**Requirement:**
The material below holds a span beginning at the line with "apply Subtype.ext" and ending at the line with "exact resOfLe_injective_of_forall_fixed_eq_zero (M". Quote that span exactly, both ends included, and only that span.
········
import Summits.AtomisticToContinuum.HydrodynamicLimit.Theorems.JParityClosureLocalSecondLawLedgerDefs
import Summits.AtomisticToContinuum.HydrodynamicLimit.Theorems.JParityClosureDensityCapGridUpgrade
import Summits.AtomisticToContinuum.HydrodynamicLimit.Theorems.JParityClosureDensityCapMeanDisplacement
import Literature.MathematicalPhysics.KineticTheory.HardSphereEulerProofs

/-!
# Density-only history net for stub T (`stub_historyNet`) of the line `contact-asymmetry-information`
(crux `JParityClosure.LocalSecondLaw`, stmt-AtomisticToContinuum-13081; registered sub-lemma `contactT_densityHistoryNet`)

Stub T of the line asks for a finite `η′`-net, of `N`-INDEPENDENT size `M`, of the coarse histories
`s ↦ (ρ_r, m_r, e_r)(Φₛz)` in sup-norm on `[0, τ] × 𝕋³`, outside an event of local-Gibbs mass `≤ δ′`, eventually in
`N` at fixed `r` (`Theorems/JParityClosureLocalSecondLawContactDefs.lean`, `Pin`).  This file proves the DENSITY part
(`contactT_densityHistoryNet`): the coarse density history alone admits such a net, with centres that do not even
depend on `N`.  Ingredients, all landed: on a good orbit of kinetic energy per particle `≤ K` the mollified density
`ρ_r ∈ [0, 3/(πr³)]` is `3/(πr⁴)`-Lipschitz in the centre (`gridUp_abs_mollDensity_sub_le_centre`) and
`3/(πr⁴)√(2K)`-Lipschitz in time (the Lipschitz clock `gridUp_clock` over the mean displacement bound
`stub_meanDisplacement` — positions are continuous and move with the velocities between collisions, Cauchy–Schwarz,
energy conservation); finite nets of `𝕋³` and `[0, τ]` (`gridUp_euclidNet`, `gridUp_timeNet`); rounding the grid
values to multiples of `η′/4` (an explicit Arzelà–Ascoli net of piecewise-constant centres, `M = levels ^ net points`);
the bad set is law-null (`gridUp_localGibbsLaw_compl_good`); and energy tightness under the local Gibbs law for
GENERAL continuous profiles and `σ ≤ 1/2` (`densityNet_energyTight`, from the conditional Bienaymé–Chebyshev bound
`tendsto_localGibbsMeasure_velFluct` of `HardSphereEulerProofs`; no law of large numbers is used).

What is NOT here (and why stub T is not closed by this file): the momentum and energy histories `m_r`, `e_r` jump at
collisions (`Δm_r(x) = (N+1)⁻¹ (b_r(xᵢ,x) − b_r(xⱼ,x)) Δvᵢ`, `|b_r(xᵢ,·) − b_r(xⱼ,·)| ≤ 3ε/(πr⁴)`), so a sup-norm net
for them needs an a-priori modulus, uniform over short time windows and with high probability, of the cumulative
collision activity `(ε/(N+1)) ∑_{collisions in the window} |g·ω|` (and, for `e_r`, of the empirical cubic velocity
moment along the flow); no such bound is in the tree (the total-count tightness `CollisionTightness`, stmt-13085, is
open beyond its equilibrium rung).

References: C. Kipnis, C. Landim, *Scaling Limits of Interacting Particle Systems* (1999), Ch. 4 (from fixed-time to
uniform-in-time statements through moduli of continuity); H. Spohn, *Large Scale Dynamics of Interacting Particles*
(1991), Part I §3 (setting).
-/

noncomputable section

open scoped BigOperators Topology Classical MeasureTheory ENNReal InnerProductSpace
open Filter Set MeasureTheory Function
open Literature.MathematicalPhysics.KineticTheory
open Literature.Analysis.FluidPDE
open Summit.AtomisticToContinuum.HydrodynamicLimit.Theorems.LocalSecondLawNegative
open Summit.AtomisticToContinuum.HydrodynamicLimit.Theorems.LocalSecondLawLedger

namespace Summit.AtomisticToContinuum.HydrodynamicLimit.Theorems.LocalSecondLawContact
········
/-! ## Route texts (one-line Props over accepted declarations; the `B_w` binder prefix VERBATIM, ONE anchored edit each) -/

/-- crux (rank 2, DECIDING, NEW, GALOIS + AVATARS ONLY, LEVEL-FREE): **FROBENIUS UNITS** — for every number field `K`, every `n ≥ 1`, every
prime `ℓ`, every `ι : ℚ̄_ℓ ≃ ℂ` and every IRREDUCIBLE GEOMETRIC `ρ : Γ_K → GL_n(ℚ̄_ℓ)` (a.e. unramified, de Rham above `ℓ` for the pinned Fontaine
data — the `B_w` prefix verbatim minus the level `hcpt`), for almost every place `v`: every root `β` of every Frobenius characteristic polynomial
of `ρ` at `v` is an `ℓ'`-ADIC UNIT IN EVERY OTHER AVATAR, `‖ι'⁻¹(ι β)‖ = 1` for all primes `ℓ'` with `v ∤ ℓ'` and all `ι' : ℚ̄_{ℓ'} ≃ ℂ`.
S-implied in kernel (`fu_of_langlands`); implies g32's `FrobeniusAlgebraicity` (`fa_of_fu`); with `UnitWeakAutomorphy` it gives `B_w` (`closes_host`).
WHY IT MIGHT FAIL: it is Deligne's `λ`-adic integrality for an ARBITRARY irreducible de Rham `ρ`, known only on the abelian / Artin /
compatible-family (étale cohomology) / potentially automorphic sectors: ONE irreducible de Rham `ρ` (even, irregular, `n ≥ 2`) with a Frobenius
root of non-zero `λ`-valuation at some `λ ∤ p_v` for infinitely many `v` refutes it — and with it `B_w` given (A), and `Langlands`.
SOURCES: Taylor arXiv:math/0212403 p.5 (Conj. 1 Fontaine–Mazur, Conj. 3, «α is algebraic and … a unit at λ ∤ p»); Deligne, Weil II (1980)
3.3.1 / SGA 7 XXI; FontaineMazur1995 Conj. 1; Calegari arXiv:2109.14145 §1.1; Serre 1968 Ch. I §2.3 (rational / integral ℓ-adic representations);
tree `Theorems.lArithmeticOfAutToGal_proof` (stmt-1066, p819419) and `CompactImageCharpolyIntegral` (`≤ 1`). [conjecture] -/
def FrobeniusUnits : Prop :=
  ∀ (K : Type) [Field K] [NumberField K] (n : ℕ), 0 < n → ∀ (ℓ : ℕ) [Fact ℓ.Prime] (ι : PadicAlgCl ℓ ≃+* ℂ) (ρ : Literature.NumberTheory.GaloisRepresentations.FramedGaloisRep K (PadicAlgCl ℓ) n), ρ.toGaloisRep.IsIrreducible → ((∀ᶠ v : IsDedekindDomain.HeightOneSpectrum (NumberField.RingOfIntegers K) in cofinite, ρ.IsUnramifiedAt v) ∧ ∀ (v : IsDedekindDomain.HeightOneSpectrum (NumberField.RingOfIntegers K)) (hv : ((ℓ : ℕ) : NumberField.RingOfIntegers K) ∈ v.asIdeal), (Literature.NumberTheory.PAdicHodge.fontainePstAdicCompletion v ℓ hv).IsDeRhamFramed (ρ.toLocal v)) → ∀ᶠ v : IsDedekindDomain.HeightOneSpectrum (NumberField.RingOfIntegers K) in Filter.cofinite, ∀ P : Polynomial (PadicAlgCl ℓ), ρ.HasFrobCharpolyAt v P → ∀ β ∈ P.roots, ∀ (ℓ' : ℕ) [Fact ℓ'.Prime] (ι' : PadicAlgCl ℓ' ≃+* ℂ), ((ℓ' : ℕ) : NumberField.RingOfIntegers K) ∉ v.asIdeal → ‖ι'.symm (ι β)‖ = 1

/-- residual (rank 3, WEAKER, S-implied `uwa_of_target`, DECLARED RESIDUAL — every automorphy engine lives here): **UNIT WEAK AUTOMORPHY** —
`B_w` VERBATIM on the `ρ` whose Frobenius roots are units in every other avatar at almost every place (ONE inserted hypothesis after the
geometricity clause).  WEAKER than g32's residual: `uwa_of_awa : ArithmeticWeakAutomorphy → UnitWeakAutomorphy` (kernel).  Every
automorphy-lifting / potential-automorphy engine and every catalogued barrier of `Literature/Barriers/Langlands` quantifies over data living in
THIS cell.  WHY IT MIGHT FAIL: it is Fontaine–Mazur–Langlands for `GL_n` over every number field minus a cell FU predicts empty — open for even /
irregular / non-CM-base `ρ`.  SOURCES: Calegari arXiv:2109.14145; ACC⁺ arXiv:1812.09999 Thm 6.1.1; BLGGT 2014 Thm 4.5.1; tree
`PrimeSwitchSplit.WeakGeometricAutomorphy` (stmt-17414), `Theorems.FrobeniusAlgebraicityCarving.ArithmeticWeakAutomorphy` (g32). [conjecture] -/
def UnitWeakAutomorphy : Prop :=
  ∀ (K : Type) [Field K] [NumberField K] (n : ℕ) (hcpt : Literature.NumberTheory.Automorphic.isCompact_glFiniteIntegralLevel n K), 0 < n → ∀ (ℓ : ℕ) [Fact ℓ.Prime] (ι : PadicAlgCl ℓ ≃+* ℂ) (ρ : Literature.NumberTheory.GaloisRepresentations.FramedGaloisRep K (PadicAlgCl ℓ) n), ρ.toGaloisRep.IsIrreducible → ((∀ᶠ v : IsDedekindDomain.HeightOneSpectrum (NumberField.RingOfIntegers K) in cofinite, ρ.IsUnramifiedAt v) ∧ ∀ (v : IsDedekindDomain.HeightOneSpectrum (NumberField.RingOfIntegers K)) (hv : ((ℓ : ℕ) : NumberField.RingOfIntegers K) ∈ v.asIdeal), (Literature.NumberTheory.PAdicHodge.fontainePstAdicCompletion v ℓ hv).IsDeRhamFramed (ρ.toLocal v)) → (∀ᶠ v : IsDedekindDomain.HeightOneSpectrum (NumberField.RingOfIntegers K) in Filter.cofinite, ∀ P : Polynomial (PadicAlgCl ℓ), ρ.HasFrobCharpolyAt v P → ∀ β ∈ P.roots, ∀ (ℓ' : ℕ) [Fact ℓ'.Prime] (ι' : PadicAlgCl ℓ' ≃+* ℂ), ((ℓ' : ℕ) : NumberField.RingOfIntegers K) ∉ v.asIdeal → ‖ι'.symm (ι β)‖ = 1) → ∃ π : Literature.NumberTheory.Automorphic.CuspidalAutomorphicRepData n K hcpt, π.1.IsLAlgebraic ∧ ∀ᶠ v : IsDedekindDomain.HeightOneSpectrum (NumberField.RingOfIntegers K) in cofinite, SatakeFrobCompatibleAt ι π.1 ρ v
········
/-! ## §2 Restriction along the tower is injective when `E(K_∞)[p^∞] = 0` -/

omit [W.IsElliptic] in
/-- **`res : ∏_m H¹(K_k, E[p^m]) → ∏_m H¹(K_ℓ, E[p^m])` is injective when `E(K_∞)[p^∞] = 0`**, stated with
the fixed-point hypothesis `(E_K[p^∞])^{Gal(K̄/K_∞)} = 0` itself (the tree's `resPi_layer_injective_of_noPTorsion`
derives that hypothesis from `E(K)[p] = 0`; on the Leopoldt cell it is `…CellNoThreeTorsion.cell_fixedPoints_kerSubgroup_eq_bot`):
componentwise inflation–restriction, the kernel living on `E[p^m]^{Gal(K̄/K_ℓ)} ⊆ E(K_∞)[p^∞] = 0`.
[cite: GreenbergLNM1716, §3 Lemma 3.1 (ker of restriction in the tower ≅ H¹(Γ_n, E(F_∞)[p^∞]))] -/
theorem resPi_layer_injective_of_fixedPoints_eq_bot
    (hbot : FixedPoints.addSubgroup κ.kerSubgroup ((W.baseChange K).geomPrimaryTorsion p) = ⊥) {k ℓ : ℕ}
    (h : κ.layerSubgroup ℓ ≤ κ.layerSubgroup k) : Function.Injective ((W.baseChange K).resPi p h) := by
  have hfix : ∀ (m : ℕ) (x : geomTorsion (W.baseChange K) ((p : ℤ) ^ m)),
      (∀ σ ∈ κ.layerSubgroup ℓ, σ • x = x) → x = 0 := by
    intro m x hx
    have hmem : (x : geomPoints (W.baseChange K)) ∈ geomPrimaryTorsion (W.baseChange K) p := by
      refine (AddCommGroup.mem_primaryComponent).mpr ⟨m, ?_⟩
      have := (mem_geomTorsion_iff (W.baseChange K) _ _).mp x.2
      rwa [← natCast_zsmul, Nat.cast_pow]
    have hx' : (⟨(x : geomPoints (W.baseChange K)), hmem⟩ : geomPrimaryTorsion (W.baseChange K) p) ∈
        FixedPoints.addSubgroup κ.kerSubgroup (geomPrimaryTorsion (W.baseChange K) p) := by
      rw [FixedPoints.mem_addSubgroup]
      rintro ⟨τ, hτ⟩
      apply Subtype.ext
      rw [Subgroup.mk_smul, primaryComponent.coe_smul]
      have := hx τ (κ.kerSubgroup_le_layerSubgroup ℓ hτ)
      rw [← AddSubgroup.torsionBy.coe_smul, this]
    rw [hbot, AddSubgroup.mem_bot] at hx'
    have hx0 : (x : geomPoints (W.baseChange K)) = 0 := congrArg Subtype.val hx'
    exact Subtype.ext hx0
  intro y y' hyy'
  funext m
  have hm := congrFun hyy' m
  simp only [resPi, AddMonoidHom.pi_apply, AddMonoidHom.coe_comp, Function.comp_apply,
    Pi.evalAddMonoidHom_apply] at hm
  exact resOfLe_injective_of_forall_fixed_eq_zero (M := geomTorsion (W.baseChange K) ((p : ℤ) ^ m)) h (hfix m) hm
········
**Expected output:**
      apply Subtype.ext
      rw [Subgroup.mk_smul, primaryComponent.coe_smul]
      have := hx τ (κ.kerSubgroup_le_layerSubgroup ℓ hτ)
      rw [← AddSubgroup.torsionBy.coe_smul, this]
    rw [hbot, AddSubgroup.mem_bot] at hx'
    have hx0 : (x : geomPoints (W.baseChange K)) = 0 := congrArg Subtype.val hx'
    exact Subtype.ext hx0
  intro y y' hyy'
  funext m
  have hm := congrFun hyy' m
  simp only [resPi, AddMonoidHom.pi_apply, AddMonoidHom.coe_comp, Function.comp_apply,
    Pi.evalAddMonoidHom_apply] at hm
  exact resOfLe_injective_of_forall_fixed_eq_zero (M := geomTorsion (W.baseChange K) ((p : ℤ) ^ m)) h (hfix m) hm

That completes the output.